"New Transnationalism": Migration, Remittances & Economic Development

The NAID Center has also pioneered the close examination of the poorly understood yet increasingly central dynamics of economic integration in North America; the complex relations between migration,  remittances and patterns of economic development in both the U.S. and Mexico.  In fact, NAID researchers were among the first to quantitatively assess the impact of migration on local and regional economies and to consider the effects of remitted earnings (money migrant workers send home) on the transnational economic development of both immigrant-sending and immigrant receiving regions. The NAID Center has continued to be an innovative leader in generating empirical and policy analysis of the emerging“globalization from below”, as well as organizing pioneering research collaborations between leading institutions and social actor across borders.

Globalization From Below and Public Goods
With the support of funders including the MacArthur Foundation, the NAID Center directed a transnational team of researchers who conducted comparative research, tracking, and evaluation of the migration/remittance nexus between the Mexican states of Jalisco, Zacatecas, and Oaxaca in Mexico and their hometown associations (HTAs) in California.  Using household surveys, participant-observation and comparative case studies, researchers studied the formation and functioning of home-town associations among migrants in California and the state-level federations of such associations, and their respective capacities to remit funds collectively to places of origin in Mexico.  Ensuing NAID Center activities including investigating the ways in which governments, NGOs and international development banks could support hometown organizations and remittance flows to promote and finance sustainable rural development and productive investment in migrant sending regions in Mexico.

In 1997, the Mexican State Governments of Jalisco and Zacatecas funded the NAID Center to undertake a study of remittances to those states and the potential to leverage remittances for economic development. As a result, the NAID Center began to develop ties with a number of Mexican hometown associations (HTAs) in California.  As these ties to Mexican HTAs have strengthened over time, the NAID Center has been able to undertake original studies of the linked economies between immigrant-receiving communities in California and specific immigrant-sending villages in Mexico.

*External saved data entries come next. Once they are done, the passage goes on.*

import Summits.KontsevichZagierPeriods.KontsevichZagierPeriods.Theorems.FurushoPentagonDoubleShuffleInKZDissectionAlgebra
import Summits.KontsevichZagierPeriods.KontsevichZagierPeriods.Theorems.FurushoPentagonDoubleShuffleInKZRiderDissectionAux

/-!
# `DoubleShuffleInKZ` (stmt-KontsevichZagierPeriods-14665, route `FurushoPentagon`): the rider dissection

Helper file (`--supports stmt-KontsevichZagierPeriods-14665`), line "rider lever" for the
Kaneko–Yamamoto integral–series family `IS_j(u)`.  THE MIXED REPRESENTATIONS of the line: for an
admissible index `w'` (weight `n'`, cubical integrand `f_{w'}`), a block `m'` (first slot
`q' = p_{m'}`) and `j` RIDERS, the representation `C_j(w', m')` has domain

  `{(v, x) ∈ ℝʲ × ℝⁿ' | x ∈ (0,1)ⁿ', 0 < v₀ < v₁ < ⋯ < v_{j-1} < 1, v_{j-1} < x_{q'}}`

(riders first, increasing, the top rider adjacent to and below the cubical coordinate `x_{q'}`) and
integrand `f_{w'}(x) · ∏_a 1/(1 − v_a)` — the cubical word integrand with an unfolded chain
`Li_{1,…,1}` hanging below `x_{q'}`.

THE DISSECTION (`rider_dissection`).  For `w` admissible (weight `n`, depth `k`), a block `m < k`
and `j + 1` riders, the END representation of the rider lever,
`[{x ∈ (0,1)ⁿ, 0 < v₀ < ⋯ < v_j < 1}, (f_w(x) − v_j f_w(x|_{q := v_j x_q})) · ∏_{a ≤ j} 1/(1 − v_a)]`,
EXISTS and is congruent modulo `KZ.relations` to
`Σ_{m ≤ i < k} (C_j(raise_i w, i) + C_j(ins_i w, i+1))` for every family `C_j` pinned to the mixed
representations with `j` riders: by `stuffle_integrand_eq_from` the integrand splits EXACTLY into the
integrands of those representations read along a coordinate permutation (the top rider `v_j` moved
into block `i` / placed as the new block after block `i`; the other riders stay passive), so this is
iterated integrand additivity (`KZ.of_sub_of_sub_sum_mem_relations`) followed by one
`KZ.of_sub_of_reindex_mem_relations` per summand — the stuffle side of the `HoffmanRelationInKZ` line
(`stub_stuffleDissection`) with riders and from a block on.

References: M. Kontsevich, D. Zagier, *Periods* (2001), §1.2; K. Ihara, M. Kaneko, D. Zagier,
Compos. Math. 142 (2006), Thm 2; M. Kaneko, S. Yamamoto, Selecta Math. 24 (2018), Thm 4.1.
-/

noncomputable section

open Set MeasureTheory Finset
open Literature.NumberTheory.Transcendental
open Summit.KontsevichZagierPeriods.FurushoPentagon.HoffmanRelationInKZ

namespace Summit.KontsevichZagierPeriods.FurushoPentagon.DoubleShuffleInKZ
import Literature.NumberTheory.EllipticCurves.PAdicTwoVariableTransformCharacter
import Literature.NumberTheory.GaloisRepresentations.LocalOneUnitsProofs
import HarnessLib

/-!
# The INVERSE two-variable Amice transform: the bounded distribution on `ℤ_p²` of a power series
# with bounded coefficients in a complete non-archimedean field over `ℚ_p`

Companion of `PAdicTwoVariableTransformCharacter.lean` (the transform `D ↦ 𝓐_D` of a bounded
`𝕜`-valued distribution on `ℤ_p × ℤ_p` and its values at continuous characters). Here we go BACK: for
`G = Σ c_{kl} T₁^k T₂^l ∈ 𝕜⟦T₂⟧⟦T₁⟧` with `‖c_{kl}‖ ≤ C` we construct the bounded distribution `D_G`
(`invAmice₂`) with

  `D_G(a + pⁿℤ_p, b + pⁿℤ_p) = Σ_{k,l} c_{kl} · e_k(n, a) · e_l(n, b)`,

where `e_k(n, a) = Δ^k[𝟙_{a + pⁿℤ_p}](0) ∈ ℤ_p` are the Mahler coefficients of the indicator of the
residue class (`cellMahlerCoeff`; they tend to `0` by Mahler's theorem, Mathlib
`PadicInt.fwdDiff_tendsto_zero`, so the series converges), prove that it is a distribution of norm
`≤ C` (`sum_fiber` from `𝟙_{a + pⁿ} = Σ_{a' ↦ a} 𝟙_{a' + pⁿ⁺¹}`), and prove the **inversion theorem**

  `𝓐_{D_G} = G`      (`amice₂_invAmice₂`),

i.e. `∫ (x choose i)(y choose j) dD_G = c_{ij}`: the level-`N` Riemann sum is
`Σ_{k,l} c_{kl} A_k^N(i) A_l^N(j)` with `A_k^N(i) = Δ^k[s_N^i](0)` the Mahler coefficients of the
level-`N` step function `s_N^i` of `x ↦ (x choose i)`, `‖A_k^N(i) − δ_{ki}‖ ≤ ‖s_N^i − (· choose i)‖_∞ → 0`
(Mahler coefficients are `1`-Lipschitz for the sup norm), and the ultrametric inequality bounds the
whole tail at once. This is de Shalit 1987, I.3.1–3.3 ("a measure on `ℤ_p` with values in `𝐃` …
`∫ (1+T)^x dμ` … conversely every power series arises from a unique measure") in two variables and
over any complete non-archimedean `𝕜 ⊇ ℚ_p` (`ℂ_p`), the dictionary by which a Coleman power series
becomes a measure (I.3.4–3.7) and by which the frame `IsKatzMeasure₂` (a power series) and the
integral form `DeShalit1987.IsKatzDistribution₂` (a distribution) of the two-variable Katz–de Shalit
`L`-function determine each other (`DeShalit1987/KatzMeasureFromDistribution.lean` and its sequel).

## Main definitions and results (all proved; no named fact)

* `cellIndicator n a : C(ℤ_[p], ℤ_[p])`, `cellMahlerCoeff n a k = Δ^k[𝟙_a](0)`: decay, bound `≤ 1`,
  refinement relation `cellMahlerCoeff_eq_sum_fiber`.
* `levelRepr N : C(ℤ_[p], ℤ_[p])` (`x ↦ (x mod p^N).val`), `mahlerStep N i = (mahler i) ∘ levelRepr N`,
  `tendsto_norm_mahlerStep_sub` (`‖s_N^i − mahler i‖ → 0`), `fwdDiff_iter_mahler_zero`
  (`Δ^k[mahler i](0) = δ_{ki}`).
* `invAmiceMass p G n c`, `invAmice₂ p G hC` — the distribution of `G`.
* `riemannSum_invAmice₂_mahlerFun₂` — the Riemann sums of the binomial functions;
  `amice₂_invAmice₂` — **the inversion theorem** `𝓐_{D_G} = G`;
  `hasSum_invAmice₂_character` — `G(F(1,0) − 1, F(0,1) − 1) = ∫ F dD_G` for every
  continuous character `F` of `ℤ_p²`.

## References

* [deShalit1987] E. de Shalit, *Iwasawa theory of elliptic curves with complex multiplication*,
  Perspectives in Math. 3 (1987), I.3.1–3.4 (p. 13–15), II.4.17 (53)–(54) (p. 77–78).
* [Washington1997] L. C. Washington, *Introduction to Cyclotomic Fields*, GTM 83, §12.2 (measures and
  power series, `Λ ≅ ℤ_p⟦ℤ_p⟧`), §7.2.
* [MazurTateTeitelbaum1986Invent] B. Mazur, J. Tate, J. Teitelbaum, Invent. Math. 84 (1986), §I.11.
-/

noncomputable section

open Filter Topology
open scoped fwdDiff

Transnational Linkages between San Diego and Baja California
The Ties that Bind US project, utilizing funds from the Rockefeller Foundation, was a collaboration between the NAID Center, the International Community Foundation (ICF), California State University at San Marcos, the Colegio de la Frontera Norte in Tijuana, and the Center for US-Mexican Studies at UC San Diego.  The Ties That Bind Us project seeks to study migration patterns, civic participation, challenges to integration, and cross-border linkages between communities in San Diego and Baja California.  Based on data from the US census, the Mexican Consulate, border-crossing surveys and migrant focus groups, this project highlighted the plight of immigrants in San Diego County and the potential to resolve some of the problems they face through a transnational approach.  Developing Immigrant Participation in Credit Unions via Home Town Associations and Remittance Programs.
NAID Center’s earlier work on remittances and HTAs led to further research to address the lack of savings, remittance, and productive financing options for migrants in their communities of origin as well as in the United States.  The NAID Center received funding from the Ford Foundation to partner with the California Credit Union League (CCUL) to provide financial access to immigrants, facilitate cross-border financial and remittance partnerships between banking institutions and HTAs and improve loan capacity for economic development in migrant-sending regions.

NAID Center research highlighted the importance of connecting the end-points between the migrants and Mexican villages in the context of technological innovations which posed both opportunities and challenges for a convergence of a broad range of remittance and financial services mechanisms across borders.  The research also helped to identify the constraints and the pathways to increased migrant banking through culturally-appropriate outreach strategies and an expansion of targeted financial products.  NAID research also suggested that HTAs were not an automatic vehicle for increasing the banking of migrants in the United States because of their limited role in U.S.-based financial affairs of their members and because their range organizational structures and dispersion of members did not necessarily coincide with credit unions’ focused areas of service.